#### [Activity]
Within the entries below, find the portion that opens with the line containing "e3⟫ with hQ" and closes with the line containing "refine ⟨fun t". Retype that portion exactly and only.

****

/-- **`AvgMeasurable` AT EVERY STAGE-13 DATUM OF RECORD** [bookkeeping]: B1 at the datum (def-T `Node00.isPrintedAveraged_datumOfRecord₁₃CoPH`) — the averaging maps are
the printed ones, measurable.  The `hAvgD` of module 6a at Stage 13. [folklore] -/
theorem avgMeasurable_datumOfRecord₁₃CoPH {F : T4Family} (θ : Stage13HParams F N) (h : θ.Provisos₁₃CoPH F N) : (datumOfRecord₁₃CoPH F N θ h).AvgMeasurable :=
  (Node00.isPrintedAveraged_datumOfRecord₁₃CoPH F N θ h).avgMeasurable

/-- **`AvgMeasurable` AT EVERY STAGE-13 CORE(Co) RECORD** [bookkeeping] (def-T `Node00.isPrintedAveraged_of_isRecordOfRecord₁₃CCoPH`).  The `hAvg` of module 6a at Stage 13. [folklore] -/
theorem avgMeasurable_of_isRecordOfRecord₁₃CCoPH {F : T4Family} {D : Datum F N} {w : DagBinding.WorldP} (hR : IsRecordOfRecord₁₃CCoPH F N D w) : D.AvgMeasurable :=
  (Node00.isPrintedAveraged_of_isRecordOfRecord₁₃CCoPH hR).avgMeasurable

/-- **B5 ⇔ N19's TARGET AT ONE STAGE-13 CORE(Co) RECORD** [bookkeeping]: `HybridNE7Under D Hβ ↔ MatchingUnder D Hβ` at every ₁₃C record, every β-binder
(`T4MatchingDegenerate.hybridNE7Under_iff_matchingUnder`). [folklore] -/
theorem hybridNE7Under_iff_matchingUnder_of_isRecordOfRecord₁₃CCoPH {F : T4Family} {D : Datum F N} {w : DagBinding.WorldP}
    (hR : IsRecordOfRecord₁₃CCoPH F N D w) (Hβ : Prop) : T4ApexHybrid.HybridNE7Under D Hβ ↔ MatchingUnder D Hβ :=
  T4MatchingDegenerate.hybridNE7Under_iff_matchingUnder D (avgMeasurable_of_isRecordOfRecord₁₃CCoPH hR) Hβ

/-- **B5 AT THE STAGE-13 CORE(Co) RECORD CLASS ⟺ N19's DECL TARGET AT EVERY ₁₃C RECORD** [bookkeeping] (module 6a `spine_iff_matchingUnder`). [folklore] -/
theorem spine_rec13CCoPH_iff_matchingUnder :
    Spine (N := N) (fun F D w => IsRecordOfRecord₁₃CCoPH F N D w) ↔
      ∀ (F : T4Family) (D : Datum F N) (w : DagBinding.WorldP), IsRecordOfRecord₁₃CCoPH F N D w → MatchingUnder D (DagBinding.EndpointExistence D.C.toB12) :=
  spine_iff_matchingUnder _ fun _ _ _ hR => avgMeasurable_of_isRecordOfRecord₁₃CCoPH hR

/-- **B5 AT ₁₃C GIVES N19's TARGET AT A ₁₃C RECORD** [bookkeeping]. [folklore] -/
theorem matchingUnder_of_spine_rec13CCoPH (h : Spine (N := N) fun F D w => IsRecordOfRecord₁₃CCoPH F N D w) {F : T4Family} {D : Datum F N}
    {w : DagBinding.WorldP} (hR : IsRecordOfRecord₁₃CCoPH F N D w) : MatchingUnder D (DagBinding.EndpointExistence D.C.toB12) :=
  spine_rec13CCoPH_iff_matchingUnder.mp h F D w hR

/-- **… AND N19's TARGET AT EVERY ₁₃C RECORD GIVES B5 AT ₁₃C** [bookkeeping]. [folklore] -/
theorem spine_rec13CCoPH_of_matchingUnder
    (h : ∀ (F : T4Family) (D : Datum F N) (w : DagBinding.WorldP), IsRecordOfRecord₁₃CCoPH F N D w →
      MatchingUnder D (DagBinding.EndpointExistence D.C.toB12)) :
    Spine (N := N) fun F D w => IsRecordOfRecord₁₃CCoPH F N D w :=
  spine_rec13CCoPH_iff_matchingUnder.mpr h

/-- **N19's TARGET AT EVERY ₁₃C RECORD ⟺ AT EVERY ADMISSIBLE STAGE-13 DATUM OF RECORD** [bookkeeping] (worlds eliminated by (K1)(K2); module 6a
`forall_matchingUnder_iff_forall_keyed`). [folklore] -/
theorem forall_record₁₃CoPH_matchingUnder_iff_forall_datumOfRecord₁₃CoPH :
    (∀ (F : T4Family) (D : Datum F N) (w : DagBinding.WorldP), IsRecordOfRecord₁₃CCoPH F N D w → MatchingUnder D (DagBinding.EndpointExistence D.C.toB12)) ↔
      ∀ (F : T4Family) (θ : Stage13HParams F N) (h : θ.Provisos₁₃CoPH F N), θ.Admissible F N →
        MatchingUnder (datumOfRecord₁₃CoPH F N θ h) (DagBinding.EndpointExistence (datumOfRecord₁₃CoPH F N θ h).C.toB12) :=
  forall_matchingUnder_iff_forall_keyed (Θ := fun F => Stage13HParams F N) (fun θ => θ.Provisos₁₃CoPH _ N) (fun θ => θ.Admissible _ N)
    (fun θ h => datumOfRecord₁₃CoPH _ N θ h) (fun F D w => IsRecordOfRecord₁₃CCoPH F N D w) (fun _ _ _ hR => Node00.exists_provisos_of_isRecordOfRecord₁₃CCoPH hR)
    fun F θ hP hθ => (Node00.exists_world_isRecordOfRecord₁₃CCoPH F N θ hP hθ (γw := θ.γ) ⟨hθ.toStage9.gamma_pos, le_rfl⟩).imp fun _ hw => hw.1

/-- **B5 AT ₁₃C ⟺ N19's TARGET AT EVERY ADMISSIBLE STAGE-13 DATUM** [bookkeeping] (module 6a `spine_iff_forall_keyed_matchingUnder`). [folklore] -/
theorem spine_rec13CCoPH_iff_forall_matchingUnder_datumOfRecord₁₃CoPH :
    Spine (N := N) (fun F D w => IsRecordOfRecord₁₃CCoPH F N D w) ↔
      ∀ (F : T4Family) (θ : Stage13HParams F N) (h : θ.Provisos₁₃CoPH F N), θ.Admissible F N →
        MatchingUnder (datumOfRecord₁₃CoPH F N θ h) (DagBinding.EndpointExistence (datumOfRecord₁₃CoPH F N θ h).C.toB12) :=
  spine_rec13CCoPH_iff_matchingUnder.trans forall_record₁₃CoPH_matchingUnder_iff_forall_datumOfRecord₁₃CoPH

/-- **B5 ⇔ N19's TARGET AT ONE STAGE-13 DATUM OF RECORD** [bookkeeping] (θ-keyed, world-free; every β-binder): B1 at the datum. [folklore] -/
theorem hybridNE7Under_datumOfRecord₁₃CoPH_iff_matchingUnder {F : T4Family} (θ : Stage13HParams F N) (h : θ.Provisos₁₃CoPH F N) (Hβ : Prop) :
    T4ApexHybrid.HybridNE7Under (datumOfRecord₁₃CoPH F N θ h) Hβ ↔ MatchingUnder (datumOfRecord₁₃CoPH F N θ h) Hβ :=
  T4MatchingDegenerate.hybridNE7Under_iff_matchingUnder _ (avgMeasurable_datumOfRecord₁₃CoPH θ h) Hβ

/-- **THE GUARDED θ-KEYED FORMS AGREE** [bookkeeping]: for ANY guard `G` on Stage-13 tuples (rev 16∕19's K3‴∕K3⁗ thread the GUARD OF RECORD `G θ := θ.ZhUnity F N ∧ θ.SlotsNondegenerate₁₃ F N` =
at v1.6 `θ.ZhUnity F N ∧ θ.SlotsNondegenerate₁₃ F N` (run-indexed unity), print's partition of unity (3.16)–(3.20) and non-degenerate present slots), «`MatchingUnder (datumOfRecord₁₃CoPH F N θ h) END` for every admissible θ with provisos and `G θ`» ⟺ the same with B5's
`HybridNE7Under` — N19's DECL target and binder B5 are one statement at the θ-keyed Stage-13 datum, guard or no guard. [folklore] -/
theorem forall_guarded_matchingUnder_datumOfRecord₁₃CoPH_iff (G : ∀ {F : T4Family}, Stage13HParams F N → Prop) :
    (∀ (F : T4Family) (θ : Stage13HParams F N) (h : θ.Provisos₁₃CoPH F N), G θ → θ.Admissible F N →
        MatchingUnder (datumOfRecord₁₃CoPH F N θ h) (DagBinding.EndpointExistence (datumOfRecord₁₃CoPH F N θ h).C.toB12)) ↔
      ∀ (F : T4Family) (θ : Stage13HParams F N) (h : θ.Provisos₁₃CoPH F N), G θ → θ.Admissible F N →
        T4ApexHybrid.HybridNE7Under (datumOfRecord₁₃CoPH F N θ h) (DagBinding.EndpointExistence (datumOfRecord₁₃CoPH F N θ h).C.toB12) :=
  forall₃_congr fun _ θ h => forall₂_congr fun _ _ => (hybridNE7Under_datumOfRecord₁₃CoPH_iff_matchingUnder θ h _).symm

****

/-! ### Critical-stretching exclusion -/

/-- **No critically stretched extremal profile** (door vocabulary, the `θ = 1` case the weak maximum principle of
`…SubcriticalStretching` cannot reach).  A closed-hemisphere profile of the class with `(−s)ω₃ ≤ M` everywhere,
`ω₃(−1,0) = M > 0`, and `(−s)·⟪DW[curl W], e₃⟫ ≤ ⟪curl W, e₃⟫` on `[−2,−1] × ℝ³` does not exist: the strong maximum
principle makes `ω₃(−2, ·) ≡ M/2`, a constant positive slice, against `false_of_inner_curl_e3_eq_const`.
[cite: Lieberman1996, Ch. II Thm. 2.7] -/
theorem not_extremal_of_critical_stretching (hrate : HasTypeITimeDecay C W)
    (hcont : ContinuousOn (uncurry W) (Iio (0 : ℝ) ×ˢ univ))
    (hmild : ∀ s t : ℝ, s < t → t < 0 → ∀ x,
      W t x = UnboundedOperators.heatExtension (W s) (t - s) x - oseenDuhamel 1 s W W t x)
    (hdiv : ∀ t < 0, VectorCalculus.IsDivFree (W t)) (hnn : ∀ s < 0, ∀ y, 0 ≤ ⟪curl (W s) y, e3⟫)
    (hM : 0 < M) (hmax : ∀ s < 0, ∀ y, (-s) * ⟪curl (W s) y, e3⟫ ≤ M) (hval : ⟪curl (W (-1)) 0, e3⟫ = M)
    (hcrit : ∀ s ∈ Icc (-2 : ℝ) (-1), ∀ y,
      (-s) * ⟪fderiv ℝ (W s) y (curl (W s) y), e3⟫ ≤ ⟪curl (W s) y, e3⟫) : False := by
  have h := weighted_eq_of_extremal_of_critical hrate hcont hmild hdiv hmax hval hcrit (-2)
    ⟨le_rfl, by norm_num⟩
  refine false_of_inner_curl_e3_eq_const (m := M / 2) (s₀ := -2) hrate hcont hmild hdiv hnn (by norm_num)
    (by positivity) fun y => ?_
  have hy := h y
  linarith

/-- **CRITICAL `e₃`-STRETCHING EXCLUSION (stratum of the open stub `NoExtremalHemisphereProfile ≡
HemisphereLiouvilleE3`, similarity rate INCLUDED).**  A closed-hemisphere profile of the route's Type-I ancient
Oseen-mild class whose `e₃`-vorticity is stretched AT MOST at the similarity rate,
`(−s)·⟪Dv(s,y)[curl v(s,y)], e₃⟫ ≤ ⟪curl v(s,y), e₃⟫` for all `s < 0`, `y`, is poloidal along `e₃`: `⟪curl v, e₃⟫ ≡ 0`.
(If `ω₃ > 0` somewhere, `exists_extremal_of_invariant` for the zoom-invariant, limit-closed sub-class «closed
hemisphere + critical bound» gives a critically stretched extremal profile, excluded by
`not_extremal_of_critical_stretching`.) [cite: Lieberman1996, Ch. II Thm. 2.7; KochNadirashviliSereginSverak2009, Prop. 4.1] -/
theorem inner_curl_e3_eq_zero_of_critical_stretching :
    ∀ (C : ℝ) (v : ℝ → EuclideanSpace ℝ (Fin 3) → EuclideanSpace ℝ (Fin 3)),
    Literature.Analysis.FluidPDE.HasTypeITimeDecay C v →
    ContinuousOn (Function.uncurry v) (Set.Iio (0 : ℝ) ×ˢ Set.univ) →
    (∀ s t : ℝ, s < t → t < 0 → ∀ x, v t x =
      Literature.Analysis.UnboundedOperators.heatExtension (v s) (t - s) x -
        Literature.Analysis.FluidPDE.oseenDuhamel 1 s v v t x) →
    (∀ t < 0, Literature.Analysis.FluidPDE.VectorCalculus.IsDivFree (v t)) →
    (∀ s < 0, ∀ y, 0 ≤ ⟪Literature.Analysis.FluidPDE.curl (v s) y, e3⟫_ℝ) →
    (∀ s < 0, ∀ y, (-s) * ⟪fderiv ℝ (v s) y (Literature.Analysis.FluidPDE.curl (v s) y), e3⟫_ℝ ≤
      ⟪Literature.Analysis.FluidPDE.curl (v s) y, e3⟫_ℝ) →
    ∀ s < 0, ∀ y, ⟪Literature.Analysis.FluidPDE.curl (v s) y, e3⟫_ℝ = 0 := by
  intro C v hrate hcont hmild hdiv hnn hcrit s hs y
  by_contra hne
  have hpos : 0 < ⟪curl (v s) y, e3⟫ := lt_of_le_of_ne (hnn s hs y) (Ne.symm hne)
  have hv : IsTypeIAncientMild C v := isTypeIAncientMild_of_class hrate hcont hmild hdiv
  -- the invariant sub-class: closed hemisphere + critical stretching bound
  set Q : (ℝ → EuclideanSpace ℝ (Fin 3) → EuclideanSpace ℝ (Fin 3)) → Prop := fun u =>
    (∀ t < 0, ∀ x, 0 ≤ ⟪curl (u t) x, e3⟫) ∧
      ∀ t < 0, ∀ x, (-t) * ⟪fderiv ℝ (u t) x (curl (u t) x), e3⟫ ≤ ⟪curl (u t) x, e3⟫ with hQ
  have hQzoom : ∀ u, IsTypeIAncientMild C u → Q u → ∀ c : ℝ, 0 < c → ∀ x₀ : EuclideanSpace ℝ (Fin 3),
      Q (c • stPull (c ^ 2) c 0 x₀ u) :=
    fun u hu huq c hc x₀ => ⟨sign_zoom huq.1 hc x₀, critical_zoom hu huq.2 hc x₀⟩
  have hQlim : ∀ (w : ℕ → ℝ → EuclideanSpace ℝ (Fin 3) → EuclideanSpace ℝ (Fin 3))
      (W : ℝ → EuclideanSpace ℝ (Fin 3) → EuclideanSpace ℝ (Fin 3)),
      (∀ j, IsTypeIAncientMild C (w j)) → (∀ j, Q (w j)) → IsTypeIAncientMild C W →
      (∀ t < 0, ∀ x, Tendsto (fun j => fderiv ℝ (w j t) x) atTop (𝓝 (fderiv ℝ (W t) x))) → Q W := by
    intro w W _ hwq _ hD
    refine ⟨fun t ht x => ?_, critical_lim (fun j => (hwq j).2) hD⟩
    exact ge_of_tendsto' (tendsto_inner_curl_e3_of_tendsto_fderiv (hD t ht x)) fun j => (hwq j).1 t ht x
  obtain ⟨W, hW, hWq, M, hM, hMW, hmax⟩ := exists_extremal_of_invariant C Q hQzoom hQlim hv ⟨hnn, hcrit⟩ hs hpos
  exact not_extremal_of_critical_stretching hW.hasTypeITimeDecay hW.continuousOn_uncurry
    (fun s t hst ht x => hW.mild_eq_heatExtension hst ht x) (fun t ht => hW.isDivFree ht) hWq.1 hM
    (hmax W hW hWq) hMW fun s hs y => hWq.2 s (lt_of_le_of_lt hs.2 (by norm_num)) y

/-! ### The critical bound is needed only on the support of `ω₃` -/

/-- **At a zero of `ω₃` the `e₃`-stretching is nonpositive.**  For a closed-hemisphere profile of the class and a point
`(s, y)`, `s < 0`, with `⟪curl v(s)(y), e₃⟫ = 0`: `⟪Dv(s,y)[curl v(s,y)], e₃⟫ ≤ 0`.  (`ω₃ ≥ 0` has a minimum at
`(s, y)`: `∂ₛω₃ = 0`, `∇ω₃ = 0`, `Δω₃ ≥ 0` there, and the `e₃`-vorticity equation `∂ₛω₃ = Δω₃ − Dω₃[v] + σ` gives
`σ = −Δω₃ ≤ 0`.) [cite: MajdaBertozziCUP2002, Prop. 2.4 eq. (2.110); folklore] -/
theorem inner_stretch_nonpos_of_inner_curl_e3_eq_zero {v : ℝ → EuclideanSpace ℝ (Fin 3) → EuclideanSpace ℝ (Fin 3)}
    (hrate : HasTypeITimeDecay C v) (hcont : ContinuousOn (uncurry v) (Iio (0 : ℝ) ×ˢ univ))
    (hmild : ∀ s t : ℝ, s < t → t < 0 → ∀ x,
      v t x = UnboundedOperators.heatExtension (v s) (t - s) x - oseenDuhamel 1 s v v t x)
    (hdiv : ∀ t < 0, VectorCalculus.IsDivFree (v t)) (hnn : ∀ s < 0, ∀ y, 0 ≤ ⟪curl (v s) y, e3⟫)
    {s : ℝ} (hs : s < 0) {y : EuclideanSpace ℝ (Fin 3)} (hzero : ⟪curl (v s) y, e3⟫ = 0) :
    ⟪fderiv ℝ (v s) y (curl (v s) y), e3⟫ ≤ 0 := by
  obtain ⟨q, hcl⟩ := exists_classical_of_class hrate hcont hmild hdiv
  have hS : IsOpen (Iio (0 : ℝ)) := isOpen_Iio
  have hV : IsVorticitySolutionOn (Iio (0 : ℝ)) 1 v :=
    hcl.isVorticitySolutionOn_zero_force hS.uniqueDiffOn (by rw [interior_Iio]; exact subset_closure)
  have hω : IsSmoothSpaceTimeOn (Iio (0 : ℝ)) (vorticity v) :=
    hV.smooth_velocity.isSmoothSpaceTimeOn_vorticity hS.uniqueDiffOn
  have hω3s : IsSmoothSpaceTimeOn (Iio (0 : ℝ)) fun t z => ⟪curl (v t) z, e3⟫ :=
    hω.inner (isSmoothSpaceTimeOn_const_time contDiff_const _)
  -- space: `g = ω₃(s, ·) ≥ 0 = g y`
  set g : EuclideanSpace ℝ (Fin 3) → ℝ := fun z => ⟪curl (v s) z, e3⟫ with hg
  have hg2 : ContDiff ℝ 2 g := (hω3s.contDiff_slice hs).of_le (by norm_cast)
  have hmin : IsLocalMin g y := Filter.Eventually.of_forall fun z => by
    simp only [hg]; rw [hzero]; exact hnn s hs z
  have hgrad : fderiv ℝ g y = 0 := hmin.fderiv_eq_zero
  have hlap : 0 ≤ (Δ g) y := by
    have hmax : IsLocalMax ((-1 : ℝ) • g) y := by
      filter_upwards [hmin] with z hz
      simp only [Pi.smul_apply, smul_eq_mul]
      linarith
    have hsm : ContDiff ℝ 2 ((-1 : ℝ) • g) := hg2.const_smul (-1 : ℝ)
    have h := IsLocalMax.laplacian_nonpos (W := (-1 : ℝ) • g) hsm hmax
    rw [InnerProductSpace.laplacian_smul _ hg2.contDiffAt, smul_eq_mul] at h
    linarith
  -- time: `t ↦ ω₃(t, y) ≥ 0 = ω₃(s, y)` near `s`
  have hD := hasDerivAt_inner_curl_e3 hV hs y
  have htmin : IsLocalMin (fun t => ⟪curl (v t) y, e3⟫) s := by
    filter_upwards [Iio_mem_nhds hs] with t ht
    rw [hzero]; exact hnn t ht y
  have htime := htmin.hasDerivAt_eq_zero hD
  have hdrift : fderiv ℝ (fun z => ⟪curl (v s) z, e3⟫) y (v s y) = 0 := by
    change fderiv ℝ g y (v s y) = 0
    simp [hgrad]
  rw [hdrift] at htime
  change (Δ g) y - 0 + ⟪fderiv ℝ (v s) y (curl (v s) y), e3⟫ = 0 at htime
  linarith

****

#### [Solution to this problem]
      ∀ t < 0, ∀ x, (-t) * ⟪fderiv ℝ (u t) x (curl (u t) x), e3⟫ ≤ ⟪curl (u t) x, e3⟫ with hQ
  have hQzoom : ∀ u, IsTypeIAncientMild C u → Q u → ∀ c : ℝ, 0 < c → ∀ x₀ : EuclideanSpace ℝ (Fin 3),
      Q (c • stPull (c ^ 2) c 0 x₀ u) :=
    fun u hu huq c hc x₀ => ⟨sign_zoom huq.1 hc x₀, critical_zoom hu huq.2 hc x₀⟩
  have hQlim : ∀ (w : ℕ → ℝ → EuclideanSpace ℝ (Fin 3) → EuclideanSpace ℝ (Fin 3))
      (W : ℝ → EuclideanSpace ℝ (Fin 3) → EuclideanSpace ℝ (Fin 3)),
      (∀ j, IsTypeIAncientMild C (w j)) → (∀ j, Q (w j)) → IsTypeIAncientMild C W →
      (∀ t < 0, ∀ x, Tendsto (fun j => fderiv ℝ (w j t) x) atTop (𝓝 (fderiv ℝ (W t) x))) → Q W := by
    intro w W _ hwq _ hD
    refine ⟨fun t ht x => ?_, critical_lim (fun j => (hwq j).2) hD⟩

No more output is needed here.